Further explanation of "rank": the rank of a sampled number calculates the number of numbers in the stream less than or equal to the sampled number. For instance: In the input given as above, if the numbers a[0]=2, a[1]=4, and a[2]=5 are sampled, then rank[0]=2 because there are two numbers (1 and 2) in the stream less than or equal to a[0].

Thanks for all of your help. Especially @alexeykuzmin0 's suggestion can indeed speed up the 2nd pass to O(n*logn) time. But there is a remaining issue: In the 1st pass, I sample the numbers with the probability 1/sqrt(n). When there is no number sampled (the worst case), the vector a is empty, causing that the following passes cannot be executed (i.e., a segmentation fault (core dumped) occurs). @Aconcagua, what do do mean "select all remaining elements, if there aren't more than required any more"? Thanks.

Solution

You right, your second part works in O(n√n) time:

for( int i = 0; i < n; i++ )                    // <= n iterations
  ...
    for( int j = 0; j < (int)rank.size(); j++ ) // <= √n iterations

To fix this, we need to get rid of the inner loop.
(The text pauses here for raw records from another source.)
import Summits.Ventures.HSemireg.TensorK3CayleyOguisoSpectrum
/-!
# Venture HSemireg — W3, the tensor K3 `Σ`: THE MULTISECTION INDEX OF A GENUS-ONE PENCIL DIVIDES 6 — KERNEL LEG of
# t-2 g69/g70's ELLPENCILS-INDEX2 / ALLINDICES §0 (T1) and w3-jac-1 g21's W3-JAC-1-GENUS1 (G0)
# (`target-g6/ELLPENCILS-ALLINDICES-t2g70.md`, `widen/W3/W3-JAC-1-GENUS1.md`; reconciliation `target-g6/X2-GENUS1-t2g71.md`),
# filed by t-2 g71 (`target-g6/t2/t2g71_x2genus1/lean/`).

HONEST FRAMING. Lean index of the computation cell `pub-hsemireg`, TARGET SEAT 2 (structure / second-code lineage), on the
W3 widening line (Jacobian fibres, the tensor K3 `Σ`).  ELEMENTARY INTEGER LATTICE ARITHMETIC ONLY: no surface, no pencil, no
automorphism is constructed here, and nothing in this file says anything about HC, HC_CM, HC_AV, semiregularity or T1-7d.
WHAT THE INTEGERS MEAN (the cell's notes, not formalised): `Λ = (ℤ¹³, gram)` is the lattice of
`TensorK3CayleyOguisoLattice` (the Néron–Severi lattice of `Σ` under the notes' hypothesis (H)); a genus-one pencil on `Σ` is a
primitive nef isotropic class `f ∈ Λ`, and its MULTISECTION INDEX is the positive generator `d(f)` of the ideal `f·Λ = dℤ`
(`d = 1` iff the fibration has a section).  Both notes assert `d(f) ∈ {1, 2, 3, 6}` for every primitive isotropic `f`, read off
the isotropic elements of the discriminant form `(A_Λ, q_Λ) ≅ ℤ/24 ⊕ (ℤ/3)³` by machine.  THIS FILE PROVES THAT STATEMENT IN THE
KERNEL FOR ALL `f : Fin 13 → ℤ` (not by enumeration): with `E := 24·gram⁻¹` (an integer matrix: the exponent of `A_Λ` divides 24),
(1) `gram * E = 24·1 = E * gram`; (2) THE 2-ADIC LEMMA: `E ≡ 3·w wᵀ (mod 8)` for the explicit `w = (2,3,0,0,0,0,0,5,5,5,5,5,5)`,
hence for every `m : Fin 13 → ℤ` with `8 ∣ mᵀ E m` one has `4 ∣ E m` (in lattice words: a dual vector `y = E m/24 ∈ Λ^∨` whose
norm has no 2-adic pole, `q(y) ∈ ⅓ℤ`, satisfies `6y ∈ Λ` — «no isotropic element of `A_Λ` has order divisible by 4»);
(3) THE INDEX THEOREM: if `f ⬝ᵥ gram f = 0` and `d ∣ gram f` coordinatewise then `d ∣ 6·f` coordinatewise
(`divisor_dvd_six_mul`), so for PRIMITIVE `f` (a Bézout witness `c ⬝ᵥ f = 1`, equivalent to `gcd = 1` over ℤ) every common
divisor of the pairings `f·Λ` divides 6 (`pencil_index_dvd_six`) — i.e. `d(f) ∣ 6`; (4) each of `d = 1, 2, 3, 6` OCCURS: the
explicit primitive isotropic classes `f₁ = h₊ − V₁ − H₁` (a Jacobian pencil of the minimal degree 8), `f₂ = 2h₊ − h₋ − 2V₁ − H₁ + Σ_{j≠1} H_j`
(degree 12), `f₃ = 3h₋ − (V₁+V₂+V₃) − 2(H₁+H₂+H₃)` (degree 21), `f₆ = 3h₋ + 2(V₄+V₅+V₆) − 3(H₁+H₂+H₃) + (H₄+H₅+H₆)` (degree 30)
— the minimal pencils of W3-JAC-1-GENUS1 (G7) / t-2 g71 `pencils.py` — have `f·Λ = dℤ` with `d = 1, 2, 3, 6` respectively
(divisibility + a Bézout combination, `decide`), and pair to `≥ 0` with the twelve lines `V_i, H_j`.
NOT proved here (and not claimed): nefness of `f₂, f₃, f₆` (it needs the census of roots of degree `< 6, 7, 5`, done twice by
machine: jac-1 `minimal_pencils.py`, t-2 g71 `pencils.py`), the class numbers `49 / 9 / 14 / 4` of the frame genera, the counts
`4 065 / 137 / 370 / 60`, or anything about `Aut(Σ)`.  Inputs of record: `gram` (part 1).  Data generated by
`target-g6/t2/t2g71_x2genus1/lean/gen_lean.py` from `work/b2/latt.py` (exact rational arithmetic).
-/

namespace Summit.Ventures.HSemireg

namespace TensorK3PencilIndices

open Matrix hiding gram
open TensorK3CayleyOguisoLattice

/-! ## 1. `E = 24·gram⁻¹` is integral: the exponent of the discriminant group divides 24 -/

/-- `E := 24 · gram⁻¹` (an INTEGER matrix; `= Gadj / 27` of part 2). -/
def E : Matrix (Fin 13) (Fin 13) ℤ := !![-132, 138, 48, 48, 48, 48, 48, -42, -42, -42, -42, -42, -66; 138, -141, -48, -48, -48, -48, -48, 45, 45, 45, 45, 45, 69; 48, -48, -32, -16, -16, -16, -16, 8, 16, 16, 16, 16, 24; 48, -48, -16, -32, -16, -16, -16, 16, 8, 16, 16, 16, 24; 48, -48, -16, -16, -32, -16, -16, 16, 16, 8, 16, 16, 24; 48, -48, -16, -16, -16, -32, -16, 16, 16, 16, 8, 16, 24; 48, -48, -16, -16, -16, -16, -32, 16, 16, 16, 16, 8, 24; -42, 45, 8, 16, 16, 16, 16, -29, -13, -13, -13, -13, -21; -42, 45, 16, 8, 16, 16, 16, -13, -29, -13, -13, -13, -21; -42, 45, 16, 16, 8, 16, 16, -13, -13, -29, -13, -13, -21; -42, 45, 16, 16, 16, 8, 16, -13, -13, -13, -29, -13, -21; -42, 45, 16, 16, 16, 16, 8, -13, -13, -13, -13, -29, -21; -66, 69, 24, 24, 24, 24, 24, -21, -21, -21, -21, -21, -45]

/-- `gram * E = 24 • 1`. -/
theorem gram_mul_E : TensorK3CayleyOguisoLattice.gram * E = (24 : ℤ) • (1 : Matrix (Fin 13) (Fin 13) ℤ) := by
  rw [← Matrix.mulᵣ_eq]; ext i j; revert i j; decide +kernel

/-- `E * gram = 24 • 1`. -/
theorem E_mul_gram : E * TensorK3CayleyOguisoLattice.gram = (24 : ℤ) • (1 : Matrix (Fin 13) (Fin 13) ℤ) := by
  rw [← Matrix.mulᵣ_eq]; ext i j; revert i j; decide +kernel

/-- `Gadj = 27 • E` (consistency with part 2's `648·gram⁻¹`). -/
theorem Gadj_eq : Gadj = (27 : ℤ) • E := by
  decide +kernel

/-- EXPONENT 24: every common divisor of the pairings `gram *ᵥ f` divides `24·f` coordinatewise (for any `f`, isotropic or
not) — `24·Λ^∨ ⊆ Λ`. -/
theorem divisor_dvd_24_mul (f : Fin 13 → ℤ) (d : ℤ) (hd : ∀ i, d ∣ (TensorK3CayleyOguisoLattice.gram *ᵥ f) i) (i : Fin 13) :
    d ∣ 24 * f i := by
  have h24 : E *ᵥ (TensorK3CayleyOguisoLattice.gram *ᵥ f) = (24 : ℤ) • f := by
    rw [Matrix.mulVec_mulVec, E_mul_gram, Matrix.smul_mulVec, Matrix.one_mulVec]
  have hi := congrFun h24 i
  simp only [Pi.smul_apply, smul_eq_mul] at hi
  rw [← hi]
  show d ∣ ∑ j, E i j * (TensorK3CayleyOguisoLattice.gram *ᵥ f) j
  exact Finset.dvd_sum fun j _ => Dvd.dvd.mul_left (hd j) _

/-- The exponent is not 12: the entry `E 1 1 = −141` is odd, so `12·gram⁻¹ = E/2` is NOT integral. -/
theorem E_one_one_odd : E 1 1 = -141 ∧ ¬ (2 : ℤ) ∣ E 1 1 := by
  refine ⟨by decide, by decide⟩

/-! ## 2. The 2-adic lemma: `E ≡ 3 · w wᵀ (mod 8)` -/

/-- `w = E e₁ mod 8 = (2,3,0,0,0,0,0,5,5,5,5,5,5)`. -/
def w8 : Fin 13 → ZMod 8 := ![2, 3, 0, 0, 0, 0, 0, 5, 5, 5, 5, 5, 5]

/-- `E mod 8 = 3 · w wᵀ` (rank one; `3 = (E 1 1)⁻¹ mod 8`). -/
theorem E_mod8 : E.map (Int.castRingHom (ZMod 8)) = (3 : ZMod 8) • Matrix.vecMulVec w8 w8 := by
  decide +kernel

/-- `(w wᵀ) x = (w ⬝ᵥ x) · w`. -/
theorem vecMulVec_mulVec_apply (w x : Fin 13 → ZMod 8) (j : Fin 13) :
    (Matrix.vecMulVec w w *ᵥ x) j = w j * (w ⬝ᵥ x) := by
  simp [Matrix.mulVec, dotProduct, Matrix.vecMulVec_apply, Finset.mul_sum, mul_assoc]

/-- The finite heart: in `ℤ/8`, `3β² = 0` forces `3xβ ∈ {0, 4}` for every `x`. -/
theorem zmod8_aux : ∀ β x : ZMod 8, 3 * β * β = 0 → (3 * x * β = 0 ∨ 3 * x * β = 4) := by
  decide

/-- THE 2-ADIC LEMMA. If `8 ∣ mᵀ E m` then `4 ∣ E m` coordinatewise.  (Lattice reading: `y = E m / 24` runs over `Λ^∨`;
`q(y) = mᵀ E m / 24`; so `q(y) ∈ ⅓ℤ ⟹ 6y ∈ Λ`: no element of `A_Λ` of order `4, 8, 12, 24` is isotropic, not even 2-adically.) -/
theorem four_dvd_E_mulVec (m : Fin 13 → ℤ) (h : (8 : ℤ) ∣ m ⬝ᵥ (E *ᵥ m)) (i : Fin 13) : (4 : ℤ) ∣ (E *ᵥ m) i := by
  set φ := Int.castRingHom (ZMod 8) with hφ
  set β : ZMod 8 := w8 ⬝ᵥ (φ ∘ m) with hβ
  have hmv : ∀ j, φ ((E *ᵥ m) j) = 3 * w8 j * β := by
    intro j
    rw [RingHom.map_mulVec, E_mod8, Matrix.smul_mulVec, Pi.smul_apply, vecMulVec_mulVec_apply, smul_eq_mul,
      mul_assoc]
  have hq : φ (m ⬝ᵥ (E *ᵥ m)) = 3 * β * β := by
    have hfun : φ ∘ (E *ᵥ m) = fun j => (3 * β) * w8 j := by
      funext j; simp only [Function.comp_apply, hmv j]; ring
    rw [RingHom.map_dotProduct, hfun]
    have : (fun j => (3 * β) * w8 j) = (3 * β) • w8 := by funext j; simp [smul_eq_mul]
    rw [this, dotProduct_smul, smul_eq_mul, dotProduct_comm, ← hβ]
  have h0 : φ (m ⬝ᵥ (E *ᵥ m)) = 0 := by
    rw [hφ, Int.coe_castRingHom]; exact (ZMod.intCast_zmod_eq_zero_iff_dvd _ 8).mpr h
  have hββ : 3 * β * β = 0 := by rw [← hq, h0]
  have hi : (((E *ᵥ m) i : ℤ) : ZMod 8) = 3 * w8 i * β := hmv i
  rcases zmod8_aux β (w8 i) hββ with hc | hc
  · rw [hc] at hi
    have h8 : (8 : ℤ) ∣ (E *ᵥ m) i := (ZMod.intCast_zmod_eq_zero_iff_dvd _ 8).mp hi
    exact dvd_trans ⟨2, by norm_num⟩ h8
  · rw [hc] at hi
    have hsub : (((E *ᵥ m) i - 4 : ℤ) : ZMod 8) = 0 := by simp [hi]
    have h8 : (8 : ℤ) ∣ (E *ᵥ m) i - 4 := (ZMod.intCast_zmod_eq_zero_iff_dvd _ 8).mp hsub
    obtain ⟨k, hk⟩ := h8
    exact ⟨2 * k + 1, by omega⟩

/-! ## 3. The index theorem: for isotropic `f`, every common divisor of `f·Λ` divides `6·f`; for primitive isotropic `f` it divides 6 -/

/-- ISOTROPIC ⟹ `d ∣ gram f ⟹ d ∣ 6 f`.  (No primitivity needed in this form.) -/
theorem divisor_dvd_six_mul (f : Fin 13 → ℤ) (hiso : ip f f = 0) (d : ℤ)
    (hd : ∀ i, d ∣ (TensorK3CayleyOguisoLattice.gram *ᵥ f) i) (i : Fin 13) : d ∣ 6 * f i := by
  have h24 : E *ᵥ (TensorK3CayleyOguisoLattice.gram *ᵥ f) = (24 : ℤ) • f := by
    rw [Matrix.mulVec_mulVec, E_mul_gram, Matrix.smul_mulVec, Matrix.one_mulVec]
  by_cases hd0 : d = 0
  · subst hd0
    have hz : TensorK3CayleyOguisoLattice.gram *ᵥ f = 0 := by
      funext j; simpa using hd j
    rw [hz, Matrix.mulVec_zero] at h24
    have hf : f i = 0 := by
      have := congrFun h24 i
      simp only [Pi.zero_apply, Pi.smul_apply, smul_eq_mul] at this
      omega
    simp [hf]
  · choose k hk using hd
    have hk' : TensorK3CayleyOguisoLattice.gram *ᵥ f = d • k := by
      funext j; simpa [Pi.smul_apply, smul_eq_mul] using hk j
    -- (1) d • (E k) = 24 • f
    have h1 : d • (E *ᵥ k) = (24 : ℤ) • f := by
      rw [← Matrix.mulVec_smul, ← hk', h24]
    -- (2) kᵀ E k = 0
    have h2' : (d * d) * (k ⬝ᵥ (E *ᵥ k)) = 24 * ip f f := by
      have : (d • k) ⬝ᵥ (E *ᵥ (d • k)) = (d * d) * (k ⬝ᵥ (E *ᵥ k)) := by
        rw [Matrix.mulVec_smul, smul_dotProduct, dotProduct_smul, smul_eq_mul, smul_eq_mul, mul_assoc]
      rw [← this, ← hk', h24, dotProduct_smul, smul_eq_mul, ip, dotProduct_comm]
    rw [hiso, mul_zero] at h2'
    have h2 : k ⬝ᵥ (E *ᵥ k) = 0 := by
      rcases mul_eq_zero.mp h2' with h | h
      · exact absurd (mul_self_eq_zero.mp h) hd0
      · exact h
    -- (3) the 2-adic lemma
    have h4 : (4 : ℤ) ∣ (E *ᵥ k) i := four_dvd_E_mulVec k (by rw [h2]; exact dvd_zero 8) i
    obtain ⟨t, ht⟩ := h4
    have hi := congrFun h1 i
    simp only [Pi.smul_apply, smul_eq_mul] at hi
    rw [ht] at hi
    -- hi : d * (4 * t) = 24 * f i
    exact ⟨t, by linarith⟩

/-- THE INDEX THEOREM (G0)/(T1): for a PRIMITIVE isotropic `f ∈ Λ` (primitive = a Bézout combination `c ⬝ᵥ f = 1` exists,
equivalent over ℤ to `gcd(f_i) = 1`), every common divisor `d` of the pairings `f·Λ` (the coordinates of `gram *ᵥ f`) divides 6:
the multisection index `d(f) ∈ {1, 2, 3, 6}`. -/
theorem pencil_index_dvd_six (f : Fin 13 → ℤ) (hiso : ip f f = 0) (hprim : ∃ c : Fin 13 → ℤ, c ⬝ᵥ f = 1) (d : ℤ)
    (hd : ∀ i, d ∣ (TensorK3CayleyOguisoLattice.gram *ᵥ f) i) : d ∣ 6 := by
  obtain ⟨c, hc⟩ := hprim
  have h6 : (6 : ℤ) = ∑ i, c i * (6 * f i) := by
    have : ∑ i, c i * (6 * f i) = 6 * (c ⬝ᵥ f) := by
      rw [dotProduct, Finset.mul_sum]; exact Finset.sum_congr rfl fun i _ => by ring
    rw [this, hc, mul_one]
  rw [h6]
  exact Finset.dvd_sum fun i _ => Dvd.dvd.mul_left (divisor_dvd_six_mul f hiso d hd i) _

/-! ## 4. Each index `1, 2, 3, 6` occurs: the minimal pencils of (G7) -/

/-- `f₁ = h₊ − V₁ − H₁` (jac-1's seed «cubic pencil»: a Jacobian pencil of minimal `a`-degree 8). -/
def f1 : Fin 13 → ℤ := ![1, 0, -1, 0, 0, 0, 0, -1, 0, 0, 0, 0, 0]

/-- `f₂ = 2h₊ − h₋ − 2V₁ − H₁ + H₂ + ⋯ + H₆` (index 2, degree 12, frame `5A₂`). -/
def f2 : Fin 13 → ℤ := ![2, -1, -2, 0, 0, 0, 0, -1, 1, 1, 1, 1, 1]

/-- `f₃ = 3h₋ − V₁ − V₂ − V₃ − 2H₁ − 2H₂ − 2H₃` (index 3, degree 21, frame `A₁ + 2A₂ + A₅`). -/
def f3 : Fin 13 → ℤ := ![0, 3, -1, -1, -1, 0, 0, -2, -2, -2, 0, 0, 0]

/-- `f₆ = 3h₋ + 2(V₄ + V₅ + V₆) − 3(H₁ + H₂ + H₃) + (H₄ + H₅ + H₆)` in `Λ`-coordinates (`V₆` eliminated by (R1); index 6,
degree 30, frame `A₅ + E₆`). -/
def f6 : Fin 13 → ℤ := ![6, -3, -2, -2, -2, 0, 0, -1, -1, -1, 3, 3, 3]

/-- The four classes in the notes' names. -/
theorem witnesses_names : f1 = hplus - V 0 - Hc 0 ∧ f2 = 2 • hplus - hminus - 2 • V 0 - Hc 0 + Hc 1 + Hc 2 + Hc 3 + Hc 4 + Hc 5 ∧
    f3 = 3 • hminus - V 0 - V 1 - V 2 - 2 • Hc 0 - 2 • Hc 1 - 2 • Hc 2 ∧
    f6 = 3 • hminus + 2 • (V 3 + V 4 + V 5) - 3 • (Hc 0 + Hc 1 + Hc 2) + (Hc 3 + Hc 4 + Hc 5) := by
  refine ⟨?_, ?_, ?_, ?_⟩ <;> decide +kernel

/-- All four are ISOTROPIC and PRIMITIVE (Bézout witnesses), of `a`-degrees `8, 12, 21, 30` (`a = h₊ + h₋`). -/
theorem witnesses_isotropic_primitive :
    ip f1 f1 = 0 ∧ ip f2 f2 = 0 ∧ ip f3 f3 = 0 ∧ ip f6 f6 = 0 ∧
    (![0, 0, 0, 0, 0, 0, 0, -1, 0, 0, 0, 0, 0] : Fin 13 → ℤ) ⬝ᵥ f1 = 1 ∧ (![0, 0, 0, 0, 0, 0, 0, 0, 0, 0, 0, 0, 1] : Fin 13 → ℤ) ⬝ᵥ f2 = 1 ∧
    (![0, 0, 0, 0, 1, 0, 0, -1, 1, -1, 0, 0, 0] : Fin 13 → ℤ) ⬝ᵥ f3 = 1 ∧ (![0, 0, 0, 0, 0, 0, 0, 0, 0, -1, 0, 0, 0] : Fin 13 → ℤ) ⬝ᵥ f6 = 1 ∧
    ip f1 (hplus + hminus) = 8 ∧ ip f2 (hplus + hminus) = 12 ∧ ip f3 (hplus + hminus) = 21 ∧ ip f6 (hplus + hminus) = 30 := by
  refine ⟨?_, ?_, ?_, ?_, ?_, ?_, ?_, ?_, ?_, ?_, ?_, ?_⟩ <;> decide +kernel

/-- THE INDICES: `gram *ᵥ f_d` is divisible by `d` coordinatewise and `d` is a ℤ-combination of its coordinates
(so `f_d·Λ = dℤ` exactly), for `d = 1, 2, 3, 6`. -/
theorem witnesses_index :
    ((![0, 0, 0, 0, 0, 0, 0, 0, 0, 0, 0, 0, 1] : Fin 13 → ℤ) ⬝ᵥ (TensorK3CayleyOguisoLattice.gram *ᵥ f1) = 1) ∧
    ((∀ i, (2 : ℤ) ∣ (TensorK3CayleyOguisoLattice.gram *ᵥ f2) i) ∧
      (![0, 0, 0, 0, 0, 0, 0, 1, 0, 0, 0, 0, 0] : Fin 13 → ℤ) ⬝ᵥ (TensorK3CayleyOguisoLattice.gram *ᵥ f2) = 2) ∧
    ((∀ i, (3 : ℤ) ∣ (TensorK3CayleyOguisoLattice.gram *ᵥ f3) i) ∧
      (![0, 0, 0, 0, 0, 0, 0, 0, 0, 1, 0, 0, 0] : Fin 13 → ℤ) ⬝ᵥ (TensorK3CayleyOguisoLattice.gram *ᵥ f3) = 3) ∧
    ((∀ i, (6 : ℤ) ∣ (TensorK3CayleyOguisoLattice.gram *ᵥ f6) i) ∧
      (![0, 0, 0, 0, 0, 0, 0, 0, 0, 1, 0, 0, 0] : Fin 13 → ℤ) ⬝ᵥ (TensorK3CayleyOguisoLattice.gram *ᵥ f6) = 6) := by
  refine ⟨?_, ⟨?_, ?_⟩, ⟨?_, ?_⟩, ⟨?_, ?_⟩⟩ <;> decide +kernel

/-- LINE INCIDENCES (the part of nefness that needs no root census): each `f_d` pairs to `≥ 0` with the twelve lines:
`(f·V₁,…,f·V₆ | f·H₁,…,f·H₆)` = `f₁ (1,0,0,0,0,0 | 2,1,1,1,1,1)`, `f₂ (2,0,0,0,0,0 | 2,0,0,0,0,0)`, `f₃ (3,3,3,3,3,3 | 3,3,3,0,0,0)`,
`f₆ (0,0,0,0,0,0 | 6,6,6,0,0,0)` (jac-1 (G7): for `f₆` nine of the twelve lines are fibre components). -/
theorem witnesses_lines :
    (List.ofFn fun i => ip f1 (V i)) = [1, 0, 0, 0, 0, 0] ∧ (List.ofFn fun i => ip f1 (Hc i)) = [2, 1, 1, 1, 1, 1] ∧
    (List.ofFn fun i => ip f2 (V i)) = [2, 0, 0, 0, 0, 0] ∧ (List.ofFn fun i => ip f2 (Hc i)) = [2, 0, 0, 0, 0, 0] ∧
    (List.ofFn fun i => ip f3 (V i)) = [3, 3, 3, 3, 3, 3] ∧ (List.ofFn fun i => ip f3 (Hc i)) = [3, 3, 3, 0, 0, 0] ∧
    (List.ofFn fun i => ip f6 (V i)) = [0, 0, 0, 0, 0, 0] ∧ (List.ofFn fun i => ip f6 (Hc i)) = [6, 6, 6, 0, 0, 0] := by
  refine ⟨?_, ?_, ?_, ?_, ?_, ?_, ?_, ?_⟩ <;> decide +kernel

/-- COROLLARY (the index set is EXACTLY the divisors of 6 that occur): `1, 2, 3, 6` occur (above) and, by
`pencil_index_dvd_six`, nothing else can: e.g. no primitive isotropic `f` has all pairings divisible by `4`, `9`, or `12`. -/
theorem no_index_four_nine_twelve (f : Fin 13 → ℤ) (hiso : ip f f = 0) (hprim : ∃ c : Fin 13 → ℤ, c ⬝ᵥ f = 1) :
    (¬ ∀ i, (4 : ℤ) ∣ (TensorK3CayleyOguisoLattice.gram *ᵥ f) i) ∧ (¬ ∀ i, (9 : ℤ) ∣ (TensorK3CayleyOguisoLattice.gram *ᵥ f) i) ∧
    (¬ ∀ i, (12 : ℤ) ∣ (TensorK3CayleyOguisoLattice.gram *ᵥ f) i) := by
  refine ⟨fun h => ?_, fun h => ?_, fun h => ?_⟩
  · have := pencil_index_dvd_six f hiso hprim 4 h; omega
  · have := pencil_index_dvd_six f hiso hprim 9 h; omega
  · have := pencil_index_dvd_six f hiso hprim 12 h; omega

end TensorK3PencilIndices

end Summit.Ventures.HSemireg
For example, instead of directly calculating amount of elements of initial array that are less than a threshold, we could first calculate amount of elements of the array falling into each interval:

// Same as in your code
for (int i = 0; i < n; ++i) {
    int s = atoi(next_token().c_str());
    // Find index of interval in O(log n) time
    int idx = std::upper_bound(a.begin(), a.end(), s) - a.begin();
    // Increase the rank of only that interval
    ++rank[idx];
}

And then calculate ranks of your threshold elements:

std::partial_sum(rank.begin(), rank.end(), rank.begin());

The resulting complexity is O(n log n) + O(n) = O(n log n).

Here I used two STL algorithms:

std::upper_bound which finds a first element in a sorted array which is strictly greater than given number in logarithmic time, using binary search method.
std::partial_sum which calculates partial sums of an array given in a linear time.